Building the Circuit
To build the circuit, attach a 220-ohm resistor to pin 13. Then attach the long leg of an LED (the positive leg, called the anode) to the resistor. Attach the short leg (the negative leg, called the cathode) to ground. Then plug your Arduino board into your computer, start the Arduino program, and enter the code below. Note: Most Arduino boards already have an LED attached to pin 13 on the board itself. If you run this example with no hardware attached, you should see that LED blink.
You may also set up your blinking light using a breadboard as in the image above. In this case, you’ll use the connectors to link the Arduino to the breadboard and make a complete circuit by having another connector going back to Arduino. You would need to include a separate light on the breadboard too.
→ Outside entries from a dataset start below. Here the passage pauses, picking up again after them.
import Literature.Probability.Percolation.LoopTraversalBound
import Literature.Probability.Percolation.InterfaceScalingLimitTriProofs
import Literature.Probability.RandomPlanarGeometry.CurveSystemTightness
import HarnessLib

/-!
# Tightness of the critical site-percolation loop ensemble: discharge of `isTightLaws_map_triLoopCollection`

Topic `Literature/Probability/Percolation`, companion to `CLE6.lean`. This file PROVES the named
fact `Literature.Probability.Percolation.isTightLaws_map_triLoopCollection` of `CLE6.lean`
(`isTightLaws_map_triLoopCollection_holds`): for every Jordan domain `D`, the laws of the closed
sets `triLoopCollection D δ` of interface loops of critical site percolation on `δ𝕋` in `D` with
closed boundary condition, `δ ∈ (0, 1]`, form a tight family of Borel measures on the
Aizenman–Burchard space `LoopSpace ℂ` — M. Aizenman, A. Burchard, *Hölder regularity and dimension
bounds for random curves*, Duke Math. J. 99 (1999), Thm 1.2, whose hypothesis H1 holds for
critical percolation by RSW and the BK inequality (AB99, App. A); the first step of the
Camia–Newman proof of the full scaling limit (MSRI Publ. 55 (2008), §5).

The proof assembles the pieces proved in the tree:

* the Aizenman–Burchard criterion for random closed sets of curves,
  `LoopSpace.isTightLaws_map_of_traversalBounds` (`CurveSystemTightness.lean`, AB99 Thm 1.2 with
  Lemma 3.1 and Lemma 4.2), applied with `Λ = closedBall 0 r₀` (`d = 2`,
  `exists_finset_card_le_cover_closedBall`), the random sets `X_δ(ω)` of interface polygons
  `hexLoopCurve δ w` of the restricted configuration `ω ∩ triMeshVertices D δ`, and
  `L_δ = triLoopCollection D δ` (the closure of their classes, so `L_δ ⊆ closure (mk '' X_δ)`);
* (H0), the short-distance cutoff, proved here: every interface polygon lies in `closedBall 0 r₀`
  and traverses no shell of inner radius `ρ ≤ δ` more than `k₀` times
  (`not_hasTraversals_toCurve_of_isCycle`, the cycle version of the tree's
  `not_hasTraversals_toCurve_of_isPath`: no dart of a cycle is repeated, and boundedly many darts
  live near a small ball);
* (H1), the multiple-traversal estimate `triSitePercolation_exists_loop_hasTraversals_le`
  (`LoopTraversalBound.lean`: disjoint strict crossings, the three-arcs lemma, `j` disjoint open
  arms, BK and the annulus bound).

## References

* M. Aizenman, A. Burchard, Duke Math. J. 99 (1999), Thm 1.2, §1.a, Appendix A
  [AizenmanBurchardDuke1999].
* F. Camia, C. M. Newman, MSRI Publ. 55 (2008), §5 [CamiaNewman2008].
-/

noncomputable section

open Set Metric MeasureTheory Filter
open Literature.Probability.RandomPlanarGeometry

namespace Literature.Probability.Percolation

open LatticeModels

/-! ### (H0): the short-distance cutoff for interface loops -/

/-- A `zip` whose right list has no duplicates has no duplicates. [folklore] -/
private theorem nodup_zip_of_nodup_right {α β : Type*} :
    ∀ {l₁ : List α} {l₂ : List β}, l₂.Nodup → (l₁.zip l₂).Nodup
  | [], _, _ => by simp
  | _ :: _, [], _ => by simp
  | a :: l₁, b :: l₂, h => by
    rw [List.nodup_cons] at h
    rw [List.zip_cons_cons, List.nodup_cons]
    exact ⟨fun hmem ↦ h.1 (List.of_mem_zip hmem).2, nodup_zip_of_nodup_right h.2⟩

/-- **No cycle of the hexagonal lattice traverses a shell many times near a controlled set of
darts** (cycle version of `not_hasTraversals_toCurve_of_isPath`): if every dart of the cycle `w`
whose embedded segment meets `B̄(x, ρ)` belongs to the finite set `S`, the polygon of `w` does
not traverse `D(x; ρ, R)` `2 (#S + 1) + 1` times (the consecutive pairs of the support of a cycle
are pairwise distinct, as the tail of the support is). (AB99 §1.a "short-distance cutoff".)
[cite: AizenmanBurchardDuke1999, §1.a] -/
theorem not_hasTraversals_toCurve_of_isCycle {f : HexVertex} {w : hexGraph.Walk f f}
    (hw : w.IsCycle) (emb : HexVertex → ℂ) {x : ℂ} {ρ R : ℝ} (hρR : ρ < R)
    (S : Finset (HexVertex × HexVertex))
    (hS : ∀ d ∈ w.darts, (segment ℝ (emb d.fst) (emb d.snd) ∩ closedBall x ρ).Nonempty →
      (d.fst, d.snd) ∈ S) :
    ¬ (⟨w.toCurve emb⟩ : Curve ℂ).HasTraversals (2 * (S.card + 1) + 1) x ρ R := by
  classical
  intro htr
  obtain ⟨l, hl⟩ : ∃ l, w.support = f :: l := ⟨w.support.tail, w.cons_tail_support.symm⟩
  have hfun : ∀ t, (⟨w.toCurve emb⟩ : Curve ℂ) t = (polylineFrom (emb f) (l.map emb)).2 t := by
    intro t
    change polyline (w.support.map emb) t = _
    rw [hl]
    rfl
  have hcov := hasOrdConnectedCover_preimage_polylineFrom (convex_closedBall x ρ) (emb f) (l.map emb)
  have hpre : (⟨w.toCurve emb⟩ : Curve ℂ) ⁻¹' closedBall x ρ =
      (polylineFrom (emb f) (l.map emb)).2 ⁻¹' closedBall x ρ := by
    ext t
    rw [mem_preimage, mem_preimage, hfun]
  rw [← hpre] at hcov
  have htail : l.Nodup := by
    have := hw.support_nodup
    rw [hl] at this
    exact this
  have hnd : ((f :: l).zip l).Nodup := nodup_zip_of_nodup_right htail
  have hcount : segMeetCount (closedBall x ρ) (emb f) (l.map emb) ≤ S.card := by
    refine segMeetCount_map_le_card (closedBall x ρ) emb f l S hnd fun p hp hmeet ↦ ?_
    have hp' : p ∈ w.support.zip w.support.tail := by rw [hl]; exact hp
    obtain ⟨d, hd, h1, h2⟩ := w.exists_dart_of_mem_zip_support hp'
    have hpd : p = (d.fst, d.snd) := Prod.ext h1.symm h2.symm
    rw [hpd] at hmeet ⊢
    exact hS d hd hmeet
  have hle := le_of_hasTraversals_of_hasOrdConnectedCover hρR (hcov.mono (Nat.add_le_add_right hcount 1)) htr
  omega

/-- **The two faces of an interface dart are close to an open site of the restriction**: for a
dart of an interface loop of `ω ∩ M`, the tail `v` of the crossed dart of `𝕋` lies in `M`, and both
face centres at mesh `δ` are within `δ` of the mesh point of `v` (within `1` in lattice units).
[cite: CamiaNewman2006, §4] -/
theorem IsSiteInterfaceLoop.exists_near_of_mem_darts {ω M : Set (Site 2)} {f₀ : HexVertex} {w : hexGraph.Walk f₀ f₀}
    (hw : IsSiteInterfaceLoop (ω ∩ M) w) {δ : ℝ} (hδ : 0 ≤ δ) {d : hexGraph.Dart} (hd : d ∈ w.darts) :
    ∃ v ∈ M, (δ : ℂ) * hexCenter d.fst ∈ closedBall (triMeshPoint δ v) δ ∧
      (δ : ℂ) * hexCenter d.snd ∈ closedBall (triMeshPoint δ v) δ ∧
      ‖hexCenter d.fst - triEmbed v‖ ≤ 1 ∧ ‖hexCenter d.snd - triEmbed v‖ ≤ 1 := by
  obtain ⟨e, he, hopen, -⟩ := hw.2 d hd
  have h1 : (triEdgeFaces e).1 = d.snd := congrArg Prod.fst he
  have h2 : (triEdgeFaces e).2 = d.fst := congrArg Prod.snd he
  obtain ⟨hb1, hb2⟩ := hexCenter_triEdgeFaces_mem_closedBall hδ e
  obtain ⟨hn1, hn2⟩ := norm_hexCenter_triEdgeFaces_sub_le_one e
  rw [h1] at hb1 hn1
  rw [h2] at hb2 hn2
  exact ⟨e.fst, hopen.2, hb2, hb1, hn2, hn1⟩

/-- Every vertex of a cycle is an endpoint of one of its darts (a cycle has at least three darts).
[folklore] -/
theorem exists_dart_of_mem_support_of_isCycle {V : Type*} {G : SimpleGraph V} {u : V} {w : G.Walk u u}
    (hw : w.IsCycle) {z : V} (hz : z ∈ w.support) : ∃ d ∈ w.darts, z = d.fst ∨ z = d.snd := by
  have hlen : 2 ≤ w.support.length := by
    rw [SimpleGraph.Walk.length_support]; have := hw.three_le_length; omega
  obtain ⟨p, hp, hzp⟩ := exists_mem_zip_of_mem w.support hlen hz
  obtain ⟨d, hd, h1, h2⟩ := w.exists_dart_of_mem_zip_support hp
  exact ⟨d, hd, by rwa [h1, h2]⟩

/-- **The polygon of an interface loop of `ω ∩ M_δ(Ω)` lies within `δ` of a disc containing `Ω`.**
[cite: CamiaNewman2006, §4] -/
theorem IsSiteInterfaceLoop.range_hexLoopCurve_subset {ω : Set (Site 2)} {Ω : Set ℂ} {f₀ : HexVertex}
    {w : hexGraph.Walk f₀ f₀} {δ : ℝ} (hw : IsSiteInterfaceLoop (ω ∩ triMeshVertices Ω δ) w) (hδ : 0 ≤ δ)
    {r : ℝ} (hr : Ω ⊆ closedBall (0 : ℂ) r) :
    (hexLoopCurve δ w).range ⊆ closedBall 0 (r + δ) := by
  set emb : HexVertex → ℂ := fun F ↦ (δ : ℂ) * hexCenter F with hemb
  have hpt : ∀ F ∈ w.support, emb F ∈ closedBall (0 : ℂ) (r + δ) := by
    intro F hF
    obtain ⟨d, hd, hFd⟩ := exists_dart_of_mem_support_of_isCycle hw.isCycle hF
    obtain ⟨v, hv, hf, hg, -, -⟩ := hw.exists_near_of_mem_darts hδ hd
    have hvr : triMeshPoint δ v ∈ closedBall (0 : ℂ) r := hr (mem_triMeshVertices_iff.1 hv)
    have hF' : emb F ∈ closedBall (triMeshPoint δ v) δ := by
      rcases hFd with rfl | rfl
      exacts [hf, hg]
    rw [mem_closedBall] at hvr hF' ⊢
    linarith [dist_triangle (emb F) (triMeshPoint δ v) 0]
  obtain ⟨l, hl⟩ : ∃ l, w.support = f₀ :: l := ⟨w.support.tail, w.cons_tail_support.symm⟩
  change Set.range (polyline (w.support.map emb)) ⊆ _
  rw [hl, List.map_cons]
  change Set.range (polylineFrom (emb f₀) (l.map emb)).2 ⊆ _
  refine range_polylineFrom_subset (convex_closedBall 0 _) (hpt f₀ (by rw [hl]; simp)) ?_
  intro p hp
  obtain ⟨F, hF, rfl⟩ := List.mem_map.1 hp
  exact hpt F (by rw [hl]; exact List.mem_cons_of_mem _ hF)

/-- **(H0) for interface loops**: at mesh `δ ∈ (0, 1]`, no interface loop of `ω ∩ M` traverses a
shell `D(x; ρ, R)` with `ρ ≤ δ`, `ρ < R`, more than a fixed number of times (the darts meeting
`B̄(x, ρ)` have both cells in the box of half-width `14` about a site within `2δ` of `x`).
[cite: AizenmanBurchardDuke1999, §1.a] -/
theorem IsSiteInterfaceLoop.not_hasTraversals_of_le {ω M : Set (Site 2)} {f₀ : HexVertex} {w : hexGraph.Walk f₀ f₀}
    (hw : IsSiteInterfaceLoop (ω ∩ M) w) {δ : ℝ} (hδ : 0 < δ) {x : ℂ} {ρ R : ℝ} (hρδ : ρ ≤ δ)
    (hρR : ρ < R) :
    ¬ (hexLoopCurve δ w).HasTraversals (2 * (((2 * 14 + 1) ^ 2 * 2) ^ 2 + 1) + 1) x ρ R := by
  obtain ⟨c, hc⟩ := exists_site_norm_sub_le x hδ
  rw [← card_hexDartBox c 14]
  refine not_hasTraversals_toCurve_of_isCycle hw.isCycle _ hρR (hexDartBox c 14) fun d hd hmeet ↦ ?_
  obtain ⟨v, -, hf, hg, hnf, hng⟩ := hw.exists_near_of_mem_darts hδ.le hd
  obtain ⟨z, hzseg, hzball⟩ := hmeet
  have hz : z ∈ closedBall (triMeshPoint δ v) δ := (convex_closedBall _ _).segment_subset hf hg hzseg
  rw [mem_closedBall] at hz hzball
  have hvc : ‖triMeshPoint δ v - triMeshPoint δ c‖ ≤ 4 * δ := by
    have := norm_sub_le (triMeshPoint δ v - x) (triMeshPoint δ c - x)
    rw [sub_sub_sub_cancel_right] at this
    rw [dist_eq_norm] at hz hzball
    have h1 : ‖triMeshPoint δ v - x‖ ≤ 2 * δ := by
      have := norm_sub_le (triMeshPoint δ v - z) (x - z)
      rw [sub_sub_sub_cancel_right] at this
      rw [norm_sub_rev] at hz
      linarith [norm_sub_rev x z]
    linarith
  have hvc' := norm_triEmbed_sub_le_of_triMeshPoint hδ hvc
  have key : ∀ F : HexVertex, ‖hexCenter F - triEmbed v‖ ≤ 1 → ∀ i, |F.1 i - c i| ≤ (14 : ℕ) := by
    intro F hF i
    refine abs_sub_le_of_norm_hexCenter_sub_le (K := 5) ?_ (by norm_num) i
    have := norm_sub_le (hexCenter F - triEmbed v) (triEmbed c - triEmbed v)
    rw [sub_sub_sub_cancel_right] at this
    linarith [norm_sub_rev (triEmbed c) (triEmbed v)]
  exact mem_hexDartBox (key d.fst hnf) (key d.snd hng)

/-! ### The discharge -/

/-- **`isTightLaws_map_triLoopCollection` holds** (Aizenman–Burchard, Duke Math. J. 99 (1999),
Thm 1.2 for the system of all interface loops; H1 by RSW + BK, App. A). For every Jordan domain
`D` the laws of `triLoopCollection D δ` under `P_{1/2}`, `δ ∈ (0, 1]`, are tight on `LoopSpace ℂ`:
the set version of the AB criterion (`LoopSpace.isTightLaws_map_of_traversalBounds`) with
`Λ = closedBall 0 r₀ ⊇` all interface polygons, the short-distance cutoff
(`IsSiteInterfaceLoop.not_hasTraversals_of_le`) and the multiple-traversal estimate
(`triSitePercolation_exists_loop_hasTraversals_le`), the loop collection being the closure of the
classes of the interface polygons. [cite: AizenmanBurchardDuke1999, Thm 1.2 and Appendix A] -/
theorem isTightLaws_map_triLoopCollection_holds : isTightLaws_map_triLoopCollection := by
  intro D
  obtain ⟨r, hr⟩ := D.isBounded.subset_closedBall (0 : ℂ)
  obtain ⟨k₁, K, lam, hK, hlam, hH1⟩ := triSitePercolation_exists_loop_hasTraversals_le
  set k₀ : ℕ := 2 * (((2 * 14 + 1) ^ 2 * 2) ^ 2 + 1) + 1 with hk₀
  set r₀ : ℝ := max r 0 + 1 with hr₀
  have hr₀0 : 0 ≤ r₀ := by positivity
  have hr' : D.carrier ⊆ closedBall (0 : ℂ) (max r 0) := hr.trans (closedBall_subset_closedBall (le_max_left _ _))
  -- the random sets of interface polygons
  set X : ℝ → SiteConfig (Site 2) → Set (Curve ℂ) := fun δ ω ↦
    {γ | ∃ (f₀ : HexVertex) (w : hexGraph.Walk f₀ f₀),
      IsSiteInterfaceLoop (ω ∩ triMeshVertices D.carrier δ) w ∧ γ = hexLoopCurve δ w} with hX
  refine LoopSpace.isTightLaws_map_of_traversalBounds (E := ℂ) (isCompact_closedBall (0 : ℂ) r₀)
    (C := 9 * (r₀ + 2) ^ 2) (d := 2) zero_le_two
    (fun ρ hρ hρ1 ↦ exists_finset_card_le_cover_closedBall hr₀0 ρ hρ hρ1)
    (Ω := fun _ ↦ SiteConfig (Site 2)) (fun _ ↦ triSitePercolation half) X
    (fun δ ↦ triLoopCollection D δ) (fun _ _ _ ↦ max k₀ k₁) hK hlam ?_ ?_ ?_
  · -- the loop collection is the closure of the classes of the interface polygons
    intro δ _ ω c hc
    change c ∈ closure {c | ∃ (f : HexVertex) (γ : hexGraph.Walk f f),
      IsSiteInterfaceLoop (ω ∩ triMeshVertices D.carrier δ) γ ∧ c = siteLoopCurve δ γ} at hc
    refine closure_mono ?_ hc
    rintro _ ⟨f, γ, hγ, rfl⟩
    exact ⟨hexLoopCurve δ γ, ⟨f, γ, hγ, rfl⟩, rfl⟩
  · -- (H0)
    rintro δ ⟨hδ0, hδ1⟩
    refine ae_of_all _ fun ω γ hγ ↦ ?_
    obtain ⟨f, w, hw, rfl⟩ := hγ
    refine ⟨?_, fun x ρ R hρ hρδ hρR htr ↦ ?_⟩
    · exact (hw.range_hexLoopCurve_subset hδ0.le hr').trans (closedBall_subset_closedBall (by rw [hr₀]; linarith))
    · exact hw.not_hasTraversals_of_le hδ0 hρδ hρR (htr.of_le (le_max_left _ _))
  · -- (H1)
    intro δ hδ x ρ R hδρ hρR hR1
    refine le_trans (measure_mono ?_) (hH1 (triMeshVertices D.carrier δ) δ hδ x ρ R hδρ hρR hR1)
    rintro ω ⟨γ, ⟨f, w, hw, rfl⟩, htr⟩
    exact ⟨f, w, hw, htr.of_le (le_max_right _ _)⟩

end Literature.Probability.Percolation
You can do this lesson either way…with or without the breadboard — it just depends on what materials you have provided to you and if your team wishes to gain some experience on the breadboard.
Note: Some content and images on this page are derived from Arduino.cc via their Arduino getting started guide (http://arduino.cc/en/Guide/HomePage)
Schematic
This illustration or schematic shows how the circuit for the light works in the Arduino.
Code
In the program below, the first thing you do is to initialize pin 13 as an output pin with the line
pinMode(13, OUTPUT);
In the main loop, you turn the LED on with the line:
digitalWrite(13, HIGH);
This supplies 5 volts to pin 13. That creates a voltage difference across the pins of the LED, and lights it up. Then you turn it off with the line:
digitalWrite(13, LOW);
That takes pin 13 back to 0 volts, and turns the LED off. In between the on and the off, you want enough time for a person to see the change, so the delay() commands tell the Arduino to do nothing for 1000 milliseconds, or one second. When you use the delay() command, nothing else happens for that amount of time.
/*
Blink
Turns on an LED on for one second, then off for one second, repeatedly.
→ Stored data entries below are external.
/-!
# Line `slice_budget` on crux `TypeIQuarterGate.ScarEnvelopeTypeI` (stmt-NavierStokesRegularity-23843) —
# tools for STUB B `stub_tameScarZoom`, file 3: the twin zoom at a singular vertex carrying a
# SLICE-WISE OCTAVE BUDGET — a Type-I ancient mild limit with two singular points, in
# Albritton–Barker's class on every ball, with `L³` control around the second point

Helper file (no new definitions).  `exists_typeIAncientMild_twinZoomLimit_budget` is the landed
`ScarZoom.exists_typeIAncientMild_twinZoomLimit` (p609629: Barker–Prange 2020 §4 Steps 2–3 with
Lemma 3; Seregin–Šverák 2009 Thm. 2.8; Albritton–Barker 2019 Prop. 2.3 at the origin and at a
satellite point `(0, e)`) re-run with ONE more input and TWO more outputs.
* Input: a slice-wise octave budget at the vertex `z₀ = (t₀, x₀)` in the normalised (unit
  viscosity) form — `∫_{ℓ<|x−x₀|<eℓ} |u(t, x)|³ dx ≤ q` for all `t ∈ (t₀ − δ, t₀)` and all
  parabolically admissible radii `√(t₀ − t) ≤ ℓ ≤ r₀` — and `‖e‖ = 1`.
* Output 1: the limit (its continuous Oseen-mild representative `U`, with the limit pressure `P`)
  is in Albritton–Barker's class `IsSuitableWeakSolutionInBall R 0 U P` on EVERY ball `Q(0, R)` —
  from file 1 (`local_typeI_compactness_twin_inBall`) and the invariance of the class under a.e.
  modification (`IsSuitableWeakSolutionInBall.congr_ae'`).
* Output 2: `∫_{B(e,½)} |U(s, y)|³ dy ≤ 2q` for a.e. `s ∈ (−¼, 0)`.  The budget is scale invariant
  (`setLIntegral_annulus_nsZoom`): at scale `λ` the zoom `v(s,y) = λ u(t₀ + λ²s, x₀ + λy)` has annular
  cube `≤ q` on `{ℓ' < |y| < eℓ'}` whenever `λ²/4 ≤ δ`... precisely whenever `t₀ + λ² s ∈ (t₀ − δ, t₀)`,
  `λ√(−s) ≤ λℓ'` and `λℓ' ≤ r₀`, which for `s ∈ (−¼, 0)` and `ℓ' ∈ {½, 1}` holds as soon as
  `λ ≤ min(r₀, √δ)`; the two annuli cover `B(e, ½)` (`ball_subset_annuli`); the bound passes to the
  `L³` limit by Fatou on slices (`ae_setLIntegral_rpow_three_le_of_tendsto_eLpNorm`, file 2) and to
  the representatives by `ae_setLIntegral_rpow_three_le_congr`.
Steps 1–6 are the landed file's, verbatim; Steps 3c and the two new clauses of Step 6 are new.

Bookkeeping only; no statement about the crux, its parent or the summit is proved here.
-/

noncomputable section

-- the summit-side namespace `Summit.NavierStokesRegularity.NavierStokesRegularity.…` (single-conjunct
-- summit, D-0017) repeats a component by design; the dupNamespace linter would flag every declaration.
set_option linter.dupNamespace false

namespace Summit.NavierStokesRegularity.NavierStokesRegularity.Cruxes.ScarEnvelopeTypeI.SliceBudget

open MeasureTheory Set Function Filter Topology TopologicalSpace Metric
open scoped NNReal ENNReal
open Literature.Analysis Literature.Analysis.FluidPDE Literature.Analysis.FluidPDE.LocalTypeIBlowup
This example code is in the public domain.
*/
// Pin 13 has an LED connected on most Arduino boards.
// give it a name:
int led = 13;
// the setup routine runs once when you press reset:
void setup() {
// initialize the digital pin as an output.
pinMode(led, OUTPUT);
}
// the loop routine runs over and over again forever:
void loop() {
digitalWrite(led, HIGH); // turn the LED on (HIGH is the voltage level)
delay(1000); // wait for a second
digitalWrite(led, LOW); // turn the LED off by making the voltage LOW
delay(1000); // wait for a second
}
Reflection
Complete the reflection questions below:
1) What challenges did you have, if any, to programming the Arduino to blink on and off at 1 second intervals? How did you resolve any challenges you encountered?
2) Were you able to adjust the code to change the intervals to 5 seconds on and 2 seconds off?
3) Do you think that this activity was more rewarding to do as a team, or would you have preferred to work alone on it? Why?
4) What do you think about the Arduino? Was it a good way for you and your team to explore basic computer programming?
5) How complicated or different do you think code would be to provide instructions to a cell phone to play a particular ringtone?
6) Do you think that stoplights use computer programming to provide a pattern for lights changing at intersections? How do you think stoplights were coordinated prior to computer technology?